Tal é a camara, ó serenissimo principe!
E a Geographica pode vossa alteza crer que é outra que tal. A sabia
corporação da rua do Alecrim não passa de um parlamento como o de S.
Bento, com a differença de que, em vez de ser electivo, é de
assignatura, a cinco tostões por mez, e n'elle a rhetorica é consultiva
em vez de ser deliberante. É a camara ou a ante-camara dos aprendizes a
deputados e a ministros; é o vitello mamão de que a representação
nacional é o boi gordo.
Na primeira quinta feira de despacho digne-se vossa alteza ordenar que o
trinchante mór da real casa lhe raspe bem raspado um dos seus ministros
e lh'o sirva sem casca: ahi está o geographo.
Encasque-se o geographo: eis ahi o ministro.
Sobre a Universidade corramos o veu da pudicicia. O mesmo governo,
considerando recentemente a influencia deslumbrante que esse luminoso
foco do saber exercia sobre a imaginação da mocidade, deliberou com
prudencia applicar-lhe um apagador. A respeito de ensino--disse em
portaria o snr ministro do reino ao reitor d'aquelle instituto de
instrucção--o melhor é pôr-lhe ponto. E assim se fez, com regosijo e
applauso geral dos doutos.
Resta-nos o _drawing-room_ da senhora D. Maria Kruz.
Este centro intellectual está indubitavelmente acima de todos os outros
e exerceu na educação nacional uma influencia doce e benefica. É certo
que durante muitos annos foi pela escada tapetada da _Abbaie aux Bois_
presidida por essa dama, e não pelos degraus sordidos da sociedade
geographica, que os litteratos, com algum stylo e pera, iam a deputados
e iam a ministros.
A esta intervenção senhoril, que por algum tempo deu á politica
portugueza uma leve atmosphera de delicadeza e de graça, um fugitivo
_odore di femmina_, se deve o accordo que se fez em alguns caracteres
entre a avidez das ambições e o respeito pelas escovas d'unhas.
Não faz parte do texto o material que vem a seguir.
import Summits.Ventures.PackingBounds.Energy.FivePointRieszFourN
import Summits.Ventures.PackingBounds.Configurations.FivePointConfigs
import HarnessLib

/-!
# Five points on `S²`, Riesz 4-energy: the two-sided statement

Framing: lottery ticket; floor = certified bounds/negative ranges. Venture `PackingBounds`, cell
`pub-packcert`, energy family E3PT (pub-packcert-energy gen 12).

Combines the kernel-checked sharp three-point bound `FivePointRieszFourN.riesz_four_five_points`
(`Σ_{x ≠ y} 1/(‖x-y‖²)² ≥ 91/24` for every five unit vectors of `ℝ³`, d = 6 certificate
`e3pt-sharp-n3N5s4d6-none.json`, 77×77 Gram block certified by kernel evaluation on integer data) with the
explicit triangular bipyramid `Config.Bipyramid.pts` (inner products `-1, -1/2, 0`;
`Config.Bipyramid.energy_pts`): the minimum of the Riesz 4-energy `Σ 1/‖x-y‖⁴` of five points on `S²` is
exactly `91/24` (ordered pairs), attained by the triangular bipyramid (R. E. Schwartz, arXiv:2301.05090,
all `0 < s < 15.04…` by a computer-assisted subdivision; here by an exact SDP certificate).
-/

noncomputable section

open Finset
open scoped RealInnerProductSpace

namespace Summit.Ventures.PackingBounds.Energy.FivePointRieszFourN

open Summit.Ventures.PackingBounds.Config

/-- The triangular bipyramid has Riesz 4-energy `91/24` (ordered pairs: `2·(1/16) + 12·(1/4) + 6·(1/9)`). -/
theorem bipyramid_riesz_four_energy :
    ∑ x ∈ Bipyramid.pts, ∑ y ∈ Bipyramid.pts.erase x, 1 / (‖x - y‖ ^ 2) ^ 2 = 91 / 24 := by
  have h : ∀ x ∈ Bipyramid.pts, ∀ y ∈ Bipyramid.pts.erase x,
      1 / (‖x - y‖ ^ 2) ^ 2 = (fun t : ℝ => 1 / (2 - 2 * t) ^ 2) (inner ℝ x y) := by
    intro x hx y hy
    have hyC : y ∈ Bipyramid.pts := Finset.mem_of_mem_erase hy
    have hn : ‖x - y‖ ^ 2 = 2 - 2 * inner ℝ x y := by
      rw [@norm_sub_sq_real, Bipyramid.norm_pts x hx, Bipyramid.norm_pts y hyC]; ring
    simp only [hn]
  have e := Bipyramid.energy_pts (fun t : ℝ => 1 / (2 - 2 * t) ^ 2)
  rw [Finset.sum_congr rfl fun x hx => Finset.sum_congr rfl fun y hy => h x hx y hy, e]
  norm_num

/-- **Five points on `S²`, Riesz 4-energy, two-sided:** the least value of `Σ_{x ≠ y} 1/(‖x-y‖²)²`
over five unit vectors of `ℝ³` is `91/24`, attained by the triangular bipyramid. -/
theorem riesz_four_five_points_isLeast :
    IsLeast {E : ℝ | ∃ C : Finset (EuclideanSpace ℝ (Fin 3)), C.card = 5 ∧ (∀ x ∈ C, ‖x‖ = 1) ∧
      E = ∑ x ∈ C, ∑ y ∈ C.erase x, 1 / (‖x - y‖ ^ 2) ^ 2} (91 / 24) := by
  refine ⟨⟨Bipyramid.pts, Bipyramid.card_pts, Bipyramid.norm_pts, bipyramid_riesz_four_energy.symm⟩, ?_⟩
  rintro E ⟨C, h5, hC, rfl⟩
  exact riesz_four_five_points C hC h5

end Summit.Ventures.PackingBounds.Energy.FivePointRieszFourN
/-- **The squeeze on one negative piece.** Under the order condition `℘(E,k) ⊆ 𝔪^k` (`k ≥ 1`), `𝔪 = (u_1,…,u_n)`: for every
`b ≥ j·p^e + n·(p^e−1)`, `℘nega_sw(E,−b) ⊆ (𝔪^j).map ρ^e ⊆ 𝔪^j`. [folklore] -/
theorem sandwichPNega_le_pow_of_order (e : ℕ) {n : ℕ} (u : Fin n → O) {P : ℕ → Ideal O}
    (hP : ∀ k, 0 < k → P k ≤ Ideal.span (Set.range u) ^ k) (m : ℕ) {j b : ℕ}
    (hb : j * p ^ e + n * (p ^ e - 1) ≤ b) :
    sandwichPNega p e P m b ≤ Ideal.span (Set.range u) ^ j := by
  refine (sandwichPNega_le_map_of_range p e (Ideal.span (Set.range u) ^ j) fun d hd hdb => ?_).trans
    (map_iterateFrobenius_le e _)
  rcases Nat.eq_zero_or_pos m with rfl | hm
  · simp [S05NegativePart.pPosi]
  · have hdm : d * m ≠ 0 := Nat.mul_ne_zero hd.ne' hm.ne'
    simp only [S05NegativePart.pPosi, if_neg hdm]
    exact (hP (d * m) (Nat.pos_of_ne_zero hdm)).trans
      (pow_le_map_iterateFrobenius_pow p e u j (d * m) (hb.trans hdb))

/-! ## §3 The obstruction: no member of the sandwich family is antitone below zero -/

/-- **OBSTRUCTION (SW × F8⁻ / Lem 5.9 (1) at base `ρ^e(O)`), sharpest form.** `O` of characteristic `p`, `𝔪 = (u_1,…,u_n)` with
`⋂_N 𝔪^N = 0`, order condition `℘(E,k) ⊆ 𝔪^k` (`k ≥ 1`), `m ≥ 1`, `℘(E,m) ≠ 0`: it is NOT the case that `℘nega_sw(E,−m) ⊆ ℘nega_sw(E,−b)`
for all `b > m` — for every level `e`. (Else `℘(E,m) ⊆ ℘nega_sw(−m) ⊆ ℘nega_sw(−b) ⊆ 𝔪^{j(b)}` for all `b`, `j(b) → ∞`.) [folklore] -/
theorem sandwichPNega_not_le_of_krull (e : ℕ) {n : ℕ} (u : Fin n → O)
    (hKrull : ⨅ N : ℕ, Ideal.span (Set.range u) ^ N = ⊥)
    {P : ℕ → Ideal O} (hP : ∀ k, 0 < k → P k ≤ Ideal.span (Set.range u) ^ k)
    {m : ℕ} (hm : 0 < m) (hPm : P m ≠ ⊥) :
    ¬ ∀ b : ℕ, m < b → sandwichPNega p e P m m ≤ sandwichPNega p e P m b := by
  intro hmono
  apply hPm
  rw [eq_bot_iff]
  intro f hf
  rw [← hKrull, Submodule.mem_iInf]
  intro N
  have h1 : f ∈ sandwichPNega p e P m m :=
    le_sandwichPNega p e P (m := m) (a := m) (d := 1) (by omega) (by omega) (by rw [one_mul]; exact hf)
  have h2 : f ∈ sandwichPNega p e P m (N * p ^ e + n * (p ^ e - 1) + m + 1) := hmono _ (by omega) h1
  exact sandwichPNega_le_pow_of_order p e u hP m (j := N) (by omega) h2

/-- **SW × F8⁻ = ✗ in the regime** (monotone form `a ≤ b ⇒ ℘nega_sw(−a) ⊆ ℘nega_sw(−b)` refuted). [folklore] -/
theorem not_monotone_sandwichPNega_of_krull (e : ℕ) {n : ℕ} (u : Fin n → O)
    (hKrull : ⨅ N : ℕ, Ideal.span (Set.range u) ^ N = ⊥)
    {P : ℕ → Ideal O} (hP : ∀ k, 0 < k → P k ≤ Ideal.span (Set.range u) ^ k)
    {m : ℕ} (hm : 0 < m) (hPm : P m ≠ ⊥) :
    ¬ ∀ a b : ℕ, a ≤ b → sandwichPNega p e P m a ≤ sandwichPNega p e P m b :=
  fun h => sandwichPNega_not_le_of_krull p e u hKrull hP hm hPm fun b hb => h m b hb.le

/-- **Lem 5.9 (1) READ AT BASE `ρ^e(O)` FAILS in the regime** (the typed `S05NegativePart.Lem5_9_1`, p.28 L19–L20, instantiated at the
sandwich base — the premise `h59` of res-type-087's `PowerWitness.negPiece_antitone_of_Lem5_9_1`; NOT the printed base-`K` statement,
whose `Lem5_9_1_ctx_holds` stands). [folklore] -/
theorem not_Lem5_9_1_frobeniusRange_of_krull (e : ℕ) {n : ℕ} (u : Fin n → O)
    (hKrull : ⨅ N : ℕ, Ideal.span (Set.range u) ^ N = ⊥)
    {P : ℕ → Ideal O} (hP : ∀ k, 0 < k → P k ≤ Ideal.span (Set.range u) ^ k)
    {m : ℕ} (hm : 0 < m) (hPm : P m ≠ ⊥) :
    ¬ S05NegativePart.Lem5_9_1 (↥(iterateFrobenius O p e).range) P m :=
  fun h59 => sandwichPNega_not_le_of_krull p e u hKrull hP hm hPm fun b hb => h59 m b hm hb

/-- **SW × F8⁻ = ✗ in the LITERAL shape of `Campaign.PnegaInterfaceV3.antitone_nonpos`** (`i ≤ j ≤ 0 ⇒ tilde P j ≤ tilde P i`, with
`tilde P i := Campaign.sandwichPTildeNeg p e P m (−i)`), in the regime. [folklore] -/
theorem not_antitone_nonpos_sandwich_of_krull (e : ℕ) {n : ℕ} (u : Fin n → O)
    (hKrull : ⨅ N : ℕ, Ideal.span (Set.range u) ^ N = ⊥)
    {P : ℕ → Ideal O} (hP : ∀ k, 0 < k → P k ≤ Ideal.span (Set.range u) ^ k)
    {m : ℕ} (hm : 0 < m) (hPm : P m ≠ ⊥) :
    ¬ ∀ i j : ℤ, i ≤ j → j ≤ 0 → sandwichPTildeNeg p e P m (-j) ≤ sandwichPTildeNeg p e P m (-i) := by
  intro h
  refine sandwichPNega_not_le_of_krull p e u hKrull hP hm hPm fun b hb => ?_
  have := h (-(b : ℤ)) (-(m : ℤ)) (by omega) (by omega)
  rw [neg_neg, neg_neg] at this
  exact this

/-- Elements of `℘(E,dm)` are elements of the MODULE `℘nega_swρ(E,−a)` (`a ≤ dm ≠ 0`): the value of the order-`0` relative
operator `id`. [folklore] -/
theorem subset_sandwichPNegaRho (e : ℕ) (P : ℕ → Ideal O) {m a d : ℕ} (had : a ≤ d * m) (hdm : d * m ≠ 0) :
    (P (d * m) : Set O) ⊆ (sandwichPNegaRho p e P m a : Set O) := by
  intro f hf
  have hdm' : |(a : ℤ)| ≤ (d : ℤ) * m := by
    rw [Nat.abs_cast]; exact_mod_cast had
  show f ∈ sandwichPNegaRho p e P m a
  unfold sandwichPNegaRho sandwichPTildeNegRho
  refine (le_iSup₂ (f := fun (d : ℤ) (_ : |(a : ℤ)| ≤ d * m) => sandwichDDRho p e P m a d) (d : ℤ) hdm') ?_
  unfold sandwichDDRho
  refine Submodule.subset_span ⟨LinearMap.id, isDiffOpLE_id.of_le (Nat.zero_le _), f, ?_, rfl⟩
  have h1 : ((d : ℤ) * m).toNat = d * m := by
    rw [← Nat.cast_mul, Int.toNat_natCast]
  rw [h1]
  simpa [S05NegativePart.pPosi, hdm] using hf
De resto ha para todos os effeitos uma differença consideravel entre o
entrar na vida dando o braço a uma senhora, e o entrar levado em charola
pelo snr Pequito e pelo snr Luciano Cordeiro.
A senhora D. Maria Kruz abdicou porem ha muito tempo da influencia da
sua amabilidade perante o prestigio politico d'esses dois geographos
fura-vidas, e contenta-se hoje em offerecer á sua antiga côrte a
amisade, a conversação e o chá das suas quintas-feiras.

Toda essa gente, no fim de contas, se tem importado tanto com vossa
alteza como com minha avó torta. Ao passo que _As Farpas_ desde o
primeiro dia da sua existencia até hoje jámais desfilaram os olhos
desvelados e respeitosos dos interesses da real familia, em geral, e
muito em especial dos de vossa alteza serenissima.
Era vossa alteza um baby, da altura de uma bengala, quando seus
illustres paes, vilmente illudidos por indignos conselheiros, appareciam
com vossa alteza nos sitios publicos apresentando-o aos povos em traje
de mascara, já de coronel de comedia, já de tabelião de entremez.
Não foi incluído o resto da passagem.